• _What this task involves_
Report each line of the data that includes the word "LocaliseAtValuePrime".

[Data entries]
■ ■ ■ ■ ■

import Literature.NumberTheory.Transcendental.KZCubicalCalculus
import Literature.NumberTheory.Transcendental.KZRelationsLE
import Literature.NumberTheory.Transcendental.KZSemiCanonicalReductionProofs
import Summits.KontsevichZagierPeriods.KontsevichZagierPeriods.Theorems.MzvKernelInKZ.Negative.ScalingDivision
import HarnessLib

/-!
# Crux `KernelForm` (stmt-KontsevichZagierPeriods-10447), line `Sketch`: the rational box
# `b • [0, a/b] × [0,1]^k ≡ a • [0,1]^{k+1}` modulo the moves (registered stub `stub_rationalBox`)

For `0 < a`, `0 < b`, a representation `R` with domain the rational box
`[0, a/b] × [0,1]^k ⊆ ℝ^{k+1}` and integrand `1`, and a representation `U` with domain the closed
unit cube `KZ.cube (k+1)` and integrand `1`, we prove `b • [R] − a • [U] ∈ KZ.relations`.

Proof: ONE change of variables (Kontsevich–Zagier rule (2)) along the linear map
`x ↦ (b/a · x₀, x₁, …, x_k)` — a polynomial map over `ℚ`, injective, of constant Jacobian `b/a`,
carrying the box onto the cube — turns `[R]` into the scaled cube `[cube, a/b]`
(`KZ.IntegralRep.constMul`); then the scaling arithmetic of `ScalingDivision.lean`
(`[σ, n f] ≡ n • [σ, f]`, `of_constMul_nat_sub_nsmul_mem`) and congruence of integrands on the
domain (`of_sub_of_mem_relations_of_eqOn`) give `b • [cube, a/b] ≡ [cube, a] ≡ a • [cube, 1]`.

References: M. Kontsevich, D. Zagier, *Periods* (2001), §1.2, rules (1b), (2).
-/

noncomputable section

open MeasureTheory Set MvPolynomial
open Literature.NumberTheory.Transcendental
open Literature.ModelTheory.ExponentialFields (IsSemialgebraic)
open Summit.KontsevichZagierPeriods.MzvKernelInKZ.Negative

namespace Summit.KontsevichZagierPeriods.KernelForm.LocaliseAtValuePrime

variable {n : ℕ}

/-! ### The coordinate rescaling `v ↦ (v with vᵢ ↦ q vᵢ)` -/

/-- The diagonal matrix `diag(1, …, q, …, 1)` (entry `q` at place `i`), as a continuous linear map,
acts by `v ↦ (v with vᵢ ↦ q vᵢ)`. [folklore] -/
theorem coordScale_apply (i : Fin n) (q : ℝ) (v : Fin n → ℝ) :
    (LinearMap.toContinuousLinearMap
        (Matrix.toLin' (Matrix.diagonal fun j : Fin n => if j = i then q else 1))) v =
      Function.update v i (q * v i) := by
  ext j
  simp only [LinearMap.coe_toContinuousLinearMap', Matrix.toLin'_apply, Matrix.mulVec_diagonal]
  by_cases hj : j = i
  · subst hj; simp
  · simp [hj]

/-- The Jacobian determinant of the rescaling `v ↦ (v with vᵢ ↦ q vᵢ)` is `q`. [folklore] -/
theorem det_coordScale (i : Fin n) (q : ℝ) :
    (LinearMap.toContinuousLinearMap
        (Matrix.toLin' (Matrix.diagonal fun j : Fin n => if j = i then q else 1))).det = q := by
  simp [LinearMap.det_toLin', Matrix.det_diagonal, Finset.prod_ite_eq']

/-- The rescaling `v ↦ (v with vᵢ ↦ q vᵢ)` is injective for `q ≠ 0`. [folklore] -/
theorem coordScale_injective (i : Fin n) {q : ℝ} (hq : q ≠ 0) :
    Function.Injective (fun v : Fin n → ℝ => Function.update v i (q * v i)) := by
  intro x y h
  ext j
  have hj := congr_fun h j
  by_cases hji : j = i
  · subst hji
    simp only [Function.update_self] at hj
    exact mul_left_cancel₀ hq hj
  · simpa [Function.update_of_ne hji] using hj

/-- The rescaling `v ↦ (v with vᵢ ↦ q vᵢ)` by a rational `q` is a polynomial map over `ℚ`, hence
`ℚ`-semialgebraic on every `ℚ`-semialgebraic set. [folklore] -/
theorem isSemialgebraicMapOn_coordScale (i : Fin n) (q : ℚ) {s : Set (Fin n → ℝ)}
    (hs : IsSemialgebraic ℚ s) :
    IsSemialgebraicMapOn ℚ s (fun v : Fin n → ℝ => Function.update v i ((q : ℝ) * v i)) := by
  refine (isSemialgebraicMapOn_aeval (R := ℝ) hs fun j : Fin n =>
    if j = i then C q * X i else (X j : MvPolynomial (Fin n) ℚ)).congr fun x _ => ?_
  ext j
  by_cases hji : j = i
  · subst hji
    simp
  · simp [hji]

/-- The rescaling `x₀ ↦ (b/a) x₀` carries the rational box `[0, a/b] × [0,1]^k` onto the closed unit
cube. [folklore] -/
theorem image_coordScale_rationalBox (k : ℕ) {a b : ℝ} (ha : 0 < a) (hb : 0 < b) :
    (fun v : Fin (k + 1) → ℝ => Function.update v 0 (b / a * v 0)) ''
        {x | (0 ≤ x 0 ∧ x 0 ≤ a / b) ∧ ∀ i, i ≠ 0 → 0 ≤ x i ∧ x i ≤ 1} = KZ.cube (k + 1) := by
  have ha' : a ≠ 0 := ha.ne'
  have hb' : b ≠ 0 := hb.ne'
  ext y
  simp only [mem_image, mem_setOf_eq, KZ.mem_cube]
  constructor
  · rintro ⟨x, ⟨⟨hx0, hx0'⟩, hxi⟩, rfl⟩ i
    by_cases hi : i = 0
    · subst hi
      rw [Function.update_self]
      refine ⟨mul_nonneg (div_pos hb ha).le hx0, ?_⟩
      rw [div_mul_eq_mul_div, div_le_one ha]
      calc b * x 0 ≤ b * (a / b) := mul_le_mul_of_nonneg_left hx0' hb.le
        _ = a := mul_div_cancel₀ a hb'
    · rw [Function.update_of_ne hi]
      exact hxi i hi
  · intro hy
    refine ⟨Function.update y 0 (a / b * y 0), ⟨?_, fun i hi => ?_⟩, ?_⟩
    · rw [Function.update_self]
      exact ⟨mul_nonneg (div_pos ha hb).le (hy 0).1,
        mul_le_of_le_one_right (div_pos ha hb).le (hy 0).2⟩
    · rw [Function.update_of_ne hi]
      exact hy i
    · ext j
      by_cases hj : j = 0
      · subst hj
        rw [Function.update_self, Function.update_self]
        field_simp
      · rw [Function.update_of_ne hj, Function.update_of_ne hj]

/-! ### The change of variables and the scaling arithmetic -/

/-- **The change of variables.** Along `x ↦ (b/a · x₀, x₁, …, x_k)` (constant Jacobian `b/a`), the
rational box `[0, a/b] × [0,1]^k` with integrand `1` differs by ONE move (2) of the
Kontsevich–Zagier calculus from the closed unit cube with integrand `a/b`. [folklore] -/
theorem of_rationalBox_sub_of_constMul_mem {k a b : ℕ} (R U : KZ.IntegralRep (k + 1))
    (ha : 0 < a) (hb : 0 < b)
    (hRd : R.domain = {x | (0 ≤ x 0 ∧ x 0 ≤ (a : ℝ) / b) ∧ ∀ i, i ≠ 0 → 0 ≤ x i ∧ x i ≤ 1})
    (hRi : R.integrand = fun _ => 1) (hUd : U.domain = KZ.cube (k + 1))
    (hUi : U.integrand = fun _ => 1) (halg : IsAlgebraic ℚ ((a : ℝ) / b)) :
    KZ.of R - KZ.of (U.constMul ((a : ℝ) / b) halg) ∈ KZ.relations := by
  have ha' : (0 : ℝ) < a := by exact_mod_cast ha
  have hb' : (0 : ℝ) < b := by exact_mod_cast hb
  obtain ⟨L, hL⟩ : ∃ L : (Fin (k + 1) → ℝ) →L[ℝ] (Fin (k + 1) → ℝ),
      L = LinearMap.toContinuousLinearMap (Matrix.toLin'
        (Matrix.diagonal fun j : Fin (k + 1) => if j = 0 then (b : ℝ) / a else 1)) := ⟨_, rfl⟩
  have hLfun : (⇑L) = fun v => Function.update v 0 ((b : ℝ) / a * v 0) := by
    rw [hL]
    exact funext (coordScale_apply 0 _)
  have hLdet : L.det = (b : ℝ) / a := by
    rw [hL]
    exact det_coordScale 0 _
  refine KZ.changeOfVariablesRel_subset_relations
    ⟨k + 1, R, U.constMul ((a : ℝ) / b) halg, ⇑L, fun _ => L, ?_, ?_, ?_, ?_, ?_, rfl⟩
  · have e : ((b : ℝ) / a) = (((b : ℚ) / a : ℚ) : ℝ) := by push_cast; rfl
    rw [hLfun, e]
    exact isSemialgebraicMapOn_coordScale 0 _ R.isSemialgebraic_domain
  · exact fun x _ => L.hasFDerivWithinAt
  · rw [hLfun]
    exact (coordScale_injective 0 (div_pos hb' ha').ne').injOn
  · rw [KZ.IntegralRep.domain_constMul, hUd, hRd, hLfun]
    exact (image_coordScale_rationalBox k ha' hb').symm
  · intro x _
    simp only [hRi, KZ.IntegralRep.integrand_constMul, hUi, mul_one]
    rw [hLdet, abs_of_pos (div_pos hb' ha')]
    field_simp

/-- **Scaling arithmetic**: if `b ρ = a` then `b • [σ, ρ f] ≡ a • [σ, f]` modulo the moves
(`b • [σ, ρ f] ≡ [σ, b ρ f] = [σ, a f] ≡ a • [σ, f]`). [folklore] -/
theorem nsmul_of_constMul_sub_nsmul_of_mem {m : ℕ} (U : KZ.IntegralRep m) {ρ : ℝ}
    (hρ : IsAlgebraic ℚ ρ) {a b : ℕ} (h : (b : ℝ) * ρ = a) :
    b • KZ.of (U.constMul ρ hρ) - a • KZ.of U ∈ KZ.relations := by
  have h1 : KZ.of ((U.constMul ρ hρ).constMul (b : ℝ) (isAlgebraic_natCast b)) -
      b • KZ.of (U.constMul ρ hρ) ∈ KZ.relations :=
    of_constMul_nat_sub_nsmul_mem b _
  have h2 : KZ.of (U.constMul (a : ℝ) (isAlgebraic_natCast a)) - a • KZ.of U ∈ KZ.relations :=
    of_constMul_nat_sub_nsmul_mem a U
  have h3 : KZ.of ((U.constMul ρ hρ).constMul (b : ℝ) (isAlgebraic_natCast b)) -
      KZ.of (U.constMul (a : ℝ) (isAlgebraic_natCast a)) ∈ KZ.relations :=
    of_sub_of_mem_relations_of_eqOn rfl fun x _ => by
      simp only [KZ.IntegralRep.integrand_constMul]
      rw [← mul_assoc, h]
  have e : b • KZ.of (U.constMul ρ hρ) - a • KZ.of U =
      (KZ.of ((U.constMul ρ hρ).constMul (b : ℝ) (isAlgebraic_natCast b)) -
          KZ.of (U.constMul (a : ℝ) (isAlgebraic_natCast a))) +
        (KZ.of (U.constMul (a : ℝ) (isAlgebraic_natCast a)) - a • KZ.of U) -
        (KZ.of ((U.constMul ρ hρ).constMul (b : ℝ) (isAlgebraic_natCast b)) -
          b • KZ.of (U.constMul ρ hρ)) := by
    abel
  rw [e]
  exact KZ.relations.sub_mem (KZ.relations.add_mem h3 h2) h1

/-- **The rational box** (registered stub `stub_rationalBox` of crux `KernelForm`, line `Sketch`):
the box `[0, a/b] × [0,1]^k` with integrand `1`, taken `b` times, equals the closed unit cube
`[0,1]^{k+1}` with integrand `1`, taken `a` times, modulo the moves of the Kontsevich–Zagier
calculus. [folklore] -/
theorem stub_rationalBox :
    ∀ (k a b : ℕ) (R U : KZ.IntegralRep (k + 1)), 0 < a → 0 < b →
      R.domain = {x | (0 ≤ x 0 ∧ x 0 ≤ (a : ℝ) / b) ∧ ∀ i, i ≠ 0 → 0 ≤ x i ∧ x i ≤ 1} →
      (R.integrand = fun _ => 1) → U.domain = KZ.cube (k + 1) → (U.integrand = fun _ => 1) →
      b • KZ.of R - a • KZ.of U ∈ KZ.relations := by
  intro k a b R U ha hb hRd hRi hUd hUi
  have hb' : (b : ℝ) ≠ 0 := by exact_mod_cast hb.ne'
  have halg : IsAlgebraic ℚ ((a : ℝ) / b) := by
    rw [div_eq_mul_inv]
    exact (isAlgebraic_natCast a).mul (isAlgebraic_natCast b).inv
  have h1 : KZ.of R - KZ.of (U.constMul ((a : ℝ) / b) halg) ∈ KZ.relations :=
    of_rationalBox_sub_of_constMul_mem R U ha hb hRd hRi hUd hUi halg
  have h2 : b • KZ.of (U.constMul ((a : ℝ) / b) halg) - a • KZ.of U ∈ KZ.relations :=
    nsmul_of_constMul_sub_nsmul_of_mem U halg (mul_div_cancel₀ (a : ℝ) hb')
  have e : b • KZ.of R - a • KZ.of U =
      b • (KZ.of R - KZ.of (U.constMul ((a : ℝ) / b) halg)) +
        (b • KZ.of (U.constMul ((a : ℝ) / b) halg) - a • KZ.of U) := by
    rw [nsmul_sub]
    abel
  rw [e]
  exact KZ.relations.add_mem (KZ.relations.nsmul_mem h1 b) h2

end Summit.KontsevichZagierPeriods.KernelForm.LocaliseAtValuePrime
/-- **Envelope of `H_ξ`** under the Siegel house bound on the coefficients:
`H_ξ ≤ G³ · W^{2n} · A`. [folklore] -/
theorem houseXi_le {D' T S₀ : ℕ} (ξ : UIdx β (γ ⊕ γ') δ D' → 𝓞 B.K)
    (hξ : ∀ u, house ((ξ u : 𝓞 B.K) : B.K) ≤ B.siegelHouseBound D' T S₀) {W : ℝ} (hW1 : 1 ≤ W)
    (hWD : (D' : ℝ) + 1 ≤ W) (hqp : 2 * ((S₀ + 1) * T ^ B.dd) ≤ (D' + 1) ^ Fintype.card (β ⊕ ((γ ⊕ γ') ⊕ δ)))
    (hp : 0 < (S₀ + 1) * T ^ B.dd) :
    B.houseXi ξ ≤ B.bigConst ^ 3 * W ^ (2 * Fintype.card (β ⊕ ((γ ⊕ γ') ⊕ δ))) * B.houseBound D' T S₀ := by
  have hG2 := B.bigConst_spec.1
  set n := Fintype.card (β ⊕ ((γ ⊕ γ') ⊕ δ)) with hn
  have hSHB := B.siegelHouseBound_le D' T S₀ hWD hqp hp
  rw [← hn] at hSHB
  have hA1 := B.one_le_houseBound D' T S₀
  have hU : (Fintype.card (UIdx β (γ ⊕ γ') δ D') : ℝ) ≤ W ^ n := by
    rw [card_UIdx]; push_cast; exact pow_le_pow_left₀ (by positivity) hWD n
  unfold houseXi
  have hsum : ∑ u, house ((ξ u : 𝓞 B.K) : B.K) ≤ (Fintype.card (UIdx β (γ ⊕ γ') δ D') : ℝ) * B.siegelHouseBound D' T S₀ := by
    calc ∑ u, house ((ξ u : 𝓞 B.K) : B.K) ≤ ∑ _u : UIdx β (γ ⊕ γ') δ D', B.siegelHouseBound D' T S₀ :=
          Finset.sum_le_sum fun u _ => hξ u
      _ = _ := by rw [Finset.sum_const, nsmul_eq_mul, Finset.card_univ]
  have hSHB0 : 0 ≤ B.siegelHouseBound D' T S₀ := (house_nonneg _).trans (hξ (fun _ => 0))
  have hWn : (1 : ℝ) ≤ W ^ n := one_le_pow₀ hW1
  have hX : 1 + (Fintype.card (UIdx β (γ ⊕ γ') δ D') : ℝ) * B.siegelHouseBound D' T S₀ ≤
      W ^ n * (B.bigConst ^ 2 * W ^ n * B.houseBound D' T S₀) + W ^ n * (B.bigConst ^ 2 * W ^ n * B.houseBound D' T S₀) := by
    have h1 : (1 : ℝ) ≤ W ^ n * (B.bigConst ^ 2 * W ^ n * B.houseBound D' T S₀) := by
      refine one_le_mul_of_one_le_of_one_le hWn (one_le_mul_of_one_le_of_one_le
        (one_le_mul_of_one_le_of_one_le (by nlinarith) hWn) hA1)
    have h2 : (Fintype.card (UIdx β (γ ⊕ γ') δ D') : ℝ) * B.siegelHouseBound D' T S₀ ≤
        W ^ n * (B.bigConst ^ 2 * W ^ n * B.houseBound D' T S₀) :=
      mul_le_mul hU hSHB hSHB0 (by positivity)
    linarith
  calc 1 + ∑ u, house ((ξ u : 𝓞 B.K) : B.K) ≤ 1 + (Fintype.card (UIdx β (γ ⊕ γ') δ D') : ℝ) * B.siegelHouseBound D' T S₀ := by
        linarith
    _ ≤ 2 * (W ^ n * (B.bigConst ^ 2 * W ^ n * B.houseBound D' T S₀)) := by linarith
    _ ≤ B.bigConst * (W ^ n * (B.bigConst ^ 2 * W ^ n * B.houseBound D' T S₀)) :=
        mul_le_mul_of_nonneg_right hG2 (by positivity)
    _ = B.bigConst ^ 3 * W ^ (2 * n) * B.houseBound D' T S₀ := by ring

■ ■ ■ ■ ■

• _Exercise response_
namespace Summit.KontsevichZagierPeriods.KernelForm.LocaliseAtValuePrime
end Summit.KontsevichZagierPeriods.KernelForm.LocaliseAtValuePrime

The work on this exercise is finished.